There I was, 35 years old, a new mom, and weighing 257 pounds. I wanted to be the best mom ever so I put everything into my daughter and forgot about myself, once again. Years went by and it was easier to forget how much I missed being thin, because I was too busy taking my daughter to all her fun events, sports activities, parties, and working. Most everything a fat mom can do is sit and watch. Before I knew it I was 299 pounds! My beautiful daughter had never seen her mother under 257 and never knew the real person I was before gaining so much weight.
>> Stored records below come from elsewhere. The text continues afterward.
/-!
# Crux `HLiu418`, socket #41, KIND W — (R) FILE 3 `K2LiuKindWFiniteRadiusStabilityOfLetters`: THE RADIUS-STABILITY LETTER `hstab` OF ★ p863720, HYPOTHESIS-FIRST

Cell `hodgecm-mathlib`, hLiu418 = `stmt-HodgeConjecture-24832` (helper lane, count-neutral), route `HCCMUnconditional`; squad K2 ∕ K2Liu, socket #41, KIND W, (iii-fin) row, pole (R) =
the radius-stability letter of ★ p863720 `K2LiuKindWFiniteSizeLetterOfPlace.hsizeLoc_of_place` (:215–:240): for a non-singular index `S`, `h ∈ H(𝔸)`, `v ∈ U(S,h)`, `s` and exponents
`dS, dA` bounding the entries of `S`, `S⁻¹` above `v`, the ball integrals `∫_{ball_v(−k′)} conj ψ_S(ι_v y)·F_{v,j}(S,h)(s)(W_v·y·h_v) dν_v` are CONSTANT beyond a radius
**`R ≤ Σ_{w∣v} (ρ w + a₁·lev h w + a₂·dS w + a₃·dA w)`**, `ρ` supported on a FIXED finite `Tρ`, `a₁ a₂ a₃` uniform (the linear shape ★ p863720 :264ff needs; K2E3-p06 (g7) census
01:18:40Z).  The (R) pole is three files (KW desk re-cut 01:23:54Z): FILE 2 ★∕📤 p864134 `K2LiuBadPlaceWhittakerFarShellsLevel` (Karel's far shells, radius AFFINE in the principal
level), its Φ5-tie twin `K2LiuBadPlaceWhittakerBallLevel` (F0P2-p09 (g3)), and THIS FILE — the instantiation layer at the K2Lit CM frame, every analytic input BY VALUE:
the frame of ★ p863720 (`T₀ νv π hπ FvT`); the Siegel-section letters `hf hfc` of the factors at NON-SINGULAR indices for a character family `χv` (★ p863793 §3 shapes); uniformisers
`ϖ w` and the LEVEL letter `hMinv` of the translated factors at exponent `M h w` (★ p863964 §4 shape: `FvT(y·k·h_v) = FvT(y·h_v)` for `k_w ∈ congruenceGL (n+n) (valuation ϖ_w ^ M h w)`)
with `hMlev : M ≤ lev`, `hMK : h_v ∉ K_{H,v} ⇒ ∃ w ∣ v, 1 ≤ M h w` ((ι) ★ p864124); per-place constants `K₀ v` (Karel), `cb v` (index threshold), `c₂ v` (two-adic letter `h2`) and ONE
UNIFORMITY letter `hTK : ∀ v ∉ TK, K₀ v + 4(cb v + c₂ v) ≤ Kg`; and the per-place KAREL-WITH-LEVEL letter `hballM` in Skew currency = the twin's conclusion shape at the CM frame: at each
`v` SOME ★ B2 chart `ψ : N_Δ(L⁺_v) ≃ₜ Skew_v` such that for every level exponent `Mv`, translate `x`, Siegel family `f` of level `Mv` after translation, `0 ≤ b, b′`, `cb v ≤ b`, `gramS`-skew
`β` with `ββ⁻ = 1`, `β ∈ ball(−b)`, `β⁻ ∈ ball(−b′)`, all `s` and `k ≥ K₀ v + Σ_w Mv w + 4b + 2b′`: `∫_{B(−k)} f s (w_Δ n(t) x) ψ_{L⁺,v}(−Tr tr(β t)) d(ψ_*ν_v) = ∫_{B(−(K₀ v + Σ Mv + 4b + 2b′))} …`.
OUTPUT `hstab_of_letters`: `∃ Tρ ρ a₁ a₂ a₃, (∀ w ∉ Tρ, ρ w = 0) ∧ ‹hstab :216–:240 VERBATIM›` (`a₁ a₂ a₃ := 1+Kg, 4+Kg, 2+Kg`; `Tρ` := the places of `L` over `TK ∪ T₀ ∪ {(w_Δ)_v ∉ K_v}`,
finite by ★ `eventually_evalPlace_mem_localInt`; `ρ := (K₀ v)⁺ + 4(cb v + c₂ v)` there).  PROOF: §1 the index block `β := −½·(S⊗1) ∈ ball(−b)`, `β⁻ := −2·(S⁻¹⊗1) ∈ ball(−b′)` for
`b := cb v + c₂ v + Σ_w dS w`, `b′ := Σ_w dA w` (`|½|_w ≤ |π_v|_w^{−c₂}`, `exp(d) ≤ |π_v|_w^{−d}` by ★ `valued_toPlace_uniformizer_le` and `WithZero.log`); §2 the radius bookkeeping
`toNat_radius_le` with the absorption premise ON `Tρ` (`absorb_on`: the fibre carries `ρ`) and OFF `Tρ` (`absorb_off`: `v ∈ U(S,h) ∖ (T₀ ∪ T_Δ)` has `h_v ∉ K_v` or a non-integral entry of
`S`, `S⁻¹` above it — ★ `kindWPlaces` :99–:109 — so `Σ_w (lev + dS + dA) ≥ 1` absorbs `Kg` via `hMK hMlev hTK`); §3 the head: `hballM` at `(M h, h_v, FvT j S h v)` with ★ `beta_skew` ∕
`beta_mul_betaInv`, ★ B4 `evalPlace_finPart_weylDelta` and the ball transport ★ `setIntegral_kindWLocalBall_eq_setIntegral_skew_tate` ×2.
HONEST LABEL.  Count-neutral helper, closes no socket: `HC_CM` is proved only modulo the 7 printed citations (2 remaining named inputs: hLiu418 = `stmt-HodgeConjecture-24832`, h413 =
`stmt-HodgeConjecture-24833`) until rung 0 closes.  NOT HERE (by value): `hballM` (payer FILE 2 + twin), `K₀ cb c₂` and the UNIFORMITY letter `hTK` (FILE 2's `∃ K₀` is per place; a
cofinite bound needs an explicit-radius edition at the good places — flagged on the bus), the letters of the concrete factors ((KW-fac), (ι)), the closed head `hstab_of_level_conductor`.

## References
* [KudlaRallis1994] S. Kudla, S. Rallis, Ann. of Math. 140 (1994): §2.   * [Casselman1980] W. Casselman, Compositio Math. 40 (1980): §3 (Karel's lemma; principal levels).
* [Shimura1997] G. Shimura, CBMS 93 (1997): §18.1 (18.4), §18.3–18.4.   * [Weil1965] A. Weil, *L'intégration dans les groupes topologiques* (1965): §37.
* [PlatonovRapinchuk1994] V. Platonov, A. Rapinchuk, *Algebraic Groups and Number Theory* (1994): §5.1.   * [CasselsFrohlichANT1967] Cassels–Fröhlich (1967): Ch. II §10.
-/

set_option autoImplicit false
-- the mandated namespace repeats the single-problem summit's segment (`HodgeConjecture.HodgeConjecture`)
set_option linter.dupNamespace false
noncomputable section
open scoped Matrix RestrictedProduct ENNReal NNReal Topology ComplexConjugate BigOperators
open NumberField IsDedekindDomain MeasureTheory Measure Filter Set Metric ValuativeRel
Okay, now I have gained 185 pounds! Oh my, that is was so much, I was drowning in my thoughts of how can I ever do it. It was a huge amount of weight, and it was not easy losing the first time around – I just kept struggling to live a life that wasn’t me. I was not the fat lady on a bench that can’t do anything, I was not the mom who her schoolmates whispered about when I walked by, then of course, I was not the mom who just watched life go by without her. I felt so bad she had to deal with a fat mom, but she never saw me that way, she only saw the mom she always knew that was loving and caring.  Again, I tried many diets throughout the years, and when I was in my late 40s I had found myself pushing out of size 3X clothes into 4X – I had to STOP it was ruining my health and now I had to wear clown pants, really? This isn’t me! I don’t recognize this person any more. So, I started Weight Watchers again, this time no special workshop because they were owned by a new company. I got down to 277 pounds and just stopped trying, life sometimes, just gets in our way; but sometimes, we get in our own way! This was one of those times. I didn’t do much to lose but try a diet a week here and there, always let rejection of sorts get in my way of happiness. But at least I was not in 4X any more, right? Wrong! I was miserable.